## [Your task]
Give the total number of lines in the data below that include "cite", and nothing else.

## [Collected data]
◆ ◆ ◆ ◆
/-- **(β1) THROUGH A CONTINUOUS READING OF THE TARGET** (`π : X(ℂ) → Y` continuous, `Y` Hausdorff — e.g. `pts : 𝓜_ℂ(ℂ) ≃ₜ 𝔖_{g,δ,N}(ℂ)` of the Siegel
record, or `(baseChangeEquiv (ℚ → ℂ) M)⁻¹`, the `.left ≫ pr₁` reading of ★ E5 §2): if `π (T(e⁻¹[v, bK])) = f₂ [v, bK]` on one Hecke orbit and
`f₂ : Sh_K(ℂ) → Y` is continuous in the cone variable for each adelic coordinate, then `π (T(e⁻¹ p)) = f₂ p` for every `p` (`X` arbitrary here).
[cite: Milne2005ShimuraVarieties, Lemma 13.5 and Thm. 13.6 (proof) p. 118] -/
theorem RecordSystemGS.map_eq_of_heckeOrbit_of_continuous_mk_comp (hJ : (Jstar.map (IsCMField.complexConj L))ᵀ = Jstar)
    (hdet : IsUnit Jstar.det)
    (e : letI : Algebra L ℂ := τ.toAlgebra
      ComplexPoints ((Motives.baseChangeHom τ).obj (S.M.obj K)) ≃ₜ ShimuraSetGS L Jstar τ K.1.1)
    {X : SchemeOver ℂ} (T : letI : Algebra L ℂ := τ.toAlgebra; (Motives.baseChangeHom τ).obj (S.M.obj K) ⟶ X)
    {Y : Type*} [TopologicalSpace Y] [T2Space Y] (π : ComplexPoints X → Y) (hπ : Continuous π)
    (f₂ : ShimuraSetGS L Jstar τ K.1.1 → Y)
    (hf₂ : ∀ a : ↥(finAdelic (↥(maximalRealSubfield L)) L (IsCMField.complexConj L) 2 Jstar),
      Continuous fun x : ↥(negCone (Jstar.map τ)) => f₂ (ShimuraSetGS.mk L Jstar τ K.1.1 (x : Fin 2 → ℂ) x.2 a))
    {v : Fin 2 → ℂ} (hv : v ∈ negCone (Jstar.map τ))
    (h : ∀ b : ↥(finAdelic (↥(maximalRealSubfield L)) L (IsCMField.complexConj L) 2 Jstar),
      π (AlgPoints.map T (e.symm (ShimuraSetGS.mk L Jstar τ K.1.1 v hv b))) = f₂ (ShimuraSetGS.mk L Jstar τ K.1.1 v hv b)) :
    ∀ p : ShimuraSetGS L Jstar τ K.1.1, π (AlgPoints.map T (e.symm p)) = f₂ p := by
  letI iL : Algebra L ℂ := τ.toAlgebra
  have hfun : (fun p => π (AlgPoints.map T (e.symm p))) = f₂ :=
    ShimuraSetGS.eq_of_forall_mk_eq L Jstar τ K.1.1 hJ hdet hv (hπ.comp ((AlgPoints.continuous_map T).comp e.symm.continuous))
      (ShimuraSetGS.continuous_of_forall_continuous_mk K.1.1 K.1.2.1 hf₂) h
  exact fun p => congrFun hfun p

/-- **(β1) IN THE `pts`-CURRENCY OF ★ E5 §2** (`baseChangeEquiv τ (M_K) (pts⁻¹ [v, bK])`, the shape in which ★ `map_conj_eq_sliceComplex_of_recip`
and the (S2a)+(S2b) forward law deliver the agreement), through the junction `he` of ★ `RecordSystemGS.gal_comp_sliceComplex` between `e` and
`pts`: agreement on one Hecke orbit + piecewise continuity of `f₂` ⇒ `T (baseChangeEquiv τ (M_K) (pts⁻¹ p)) = f₂ p` for every `p`.
[cite: Milne2005ShimuraVarieties, Lemma 13.5 and Thm. 13.6 (proof) p. 118] [cite: GortzWedhorn2020, Prop. 9.19 and Rem. 9.20] -/
theorem RecordSystemGS.map_eq_of_heckeOrbit_of_continuous_mk_pts (hJ : (Jstar.map (IsCMField.complexConj L))ᵀ = Jstar)
    (hdet : IsUnit Jstar.det)
    (e : letI : Algebra L ℂ := τ.toAlgebra
      ComplexPoints ((Motives.baseChangeHom τ).obj (S.M.obj K)) ≃ₜ ShimuraSetGS L Jstar τ K.1.1)
    (he : letI : Algebra L ℂ := τ.toAlgebra
      ∀ (v : Fin 2 → ℂ) (hv : v ∈ negCone (Jstar.map τ))
        (b : ↥(finAdelic (↥(maximalRealSubfield L)) L (IsCMField.complexConj L) 2 Jstar)),
        e.symm (ShimuraSetGS.mk L Jstar τ K.1.1 v hv b) =
          AlgPoints.baseChangeEquiv τ (S.M.obj K) ((S.pts K).symm (ShimuraSetGS.mk L Jstar τ K.1.1 v hv b)))
    {X : SchemeOver ℂ} [IsSeparated X.hom]
    (T : letI : Algebra L ℂ := τ.toAlgebra; (Motives.baseChangeHom τ).obj (S.M.obj K) ⟶ X)
    (f₂ : ShimuraSetGS L Jstar τ K.1.1 → ComplexPoints X)
    (hf₂ : ∀ a : ↥(finAdelic (↥(maximalRealSubfield L)) L (IsCMField.complexConj L) 2 Jstar),
      Continuous fun x : ↥(negCone (Jstar.map τ)) => f₂ (ShimuraSetGS.mk L Jstar τ K.1.1 (x : Fin 2 → ℂ) x.2 a))
    {v : Fin 2 → ℂ} (hv : v ∈ negCone (Jstar.map τ))
    (h : letI : Algebra L ℂ := τ.toAlgebra
      ∀ b : ↥(finAdelic (↥(maximalRealSubfield L)) L (IsCMField.complexConj L) 2 Jstar),
        AlgPoints.map T (AlgPoints.baseChangeEquiv τ (S.M.obj K) ((S.pts K).symm (ShimuraSetGS.mk L Jstar τ K.1.1 v hv b))) =
          f₂ (ShimuraSetGS.mk L Jstar τ K.1.1 v hv b)) :
    letI : Algebra L ℂ := τ.toAlgebra
    ∀ p : ShimuraSetGS L Jstar τ K.1.1, AlgPoints.map T (AlgPoints.baseChangeEquiv τ (S.M.obj K) ((S.pts K).symm p)) = f₂ p := by
  letI iL : Algebra L ℂ := τ.toAlgebra
  -- the junction at every point: `e⁻¹ p = baseChangeEquiv τ (pts⁻¹ p)` (both sides continuous... no: read `p = [w, bK]` and use `he`)
  have hall := S.map_eq_of_heckeOrbit_of_continuous_mk K hJ hdet e T f₂ hf₂ hv fun b => by rw [he]; exact h b
  intro p
  obtain ⟨w, hw, b, rfl⟩ := ShimuraSetGS.mk_surjective L Jstar τ K.1.1 p
  rw [← he]
  exact hall _

end Curve

end Literature.AlgebraicGeometry.ShimuraVarieties.UnitaryCanonicalModel

end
◆ ◆ ◆ ◆
## [Answer box]
2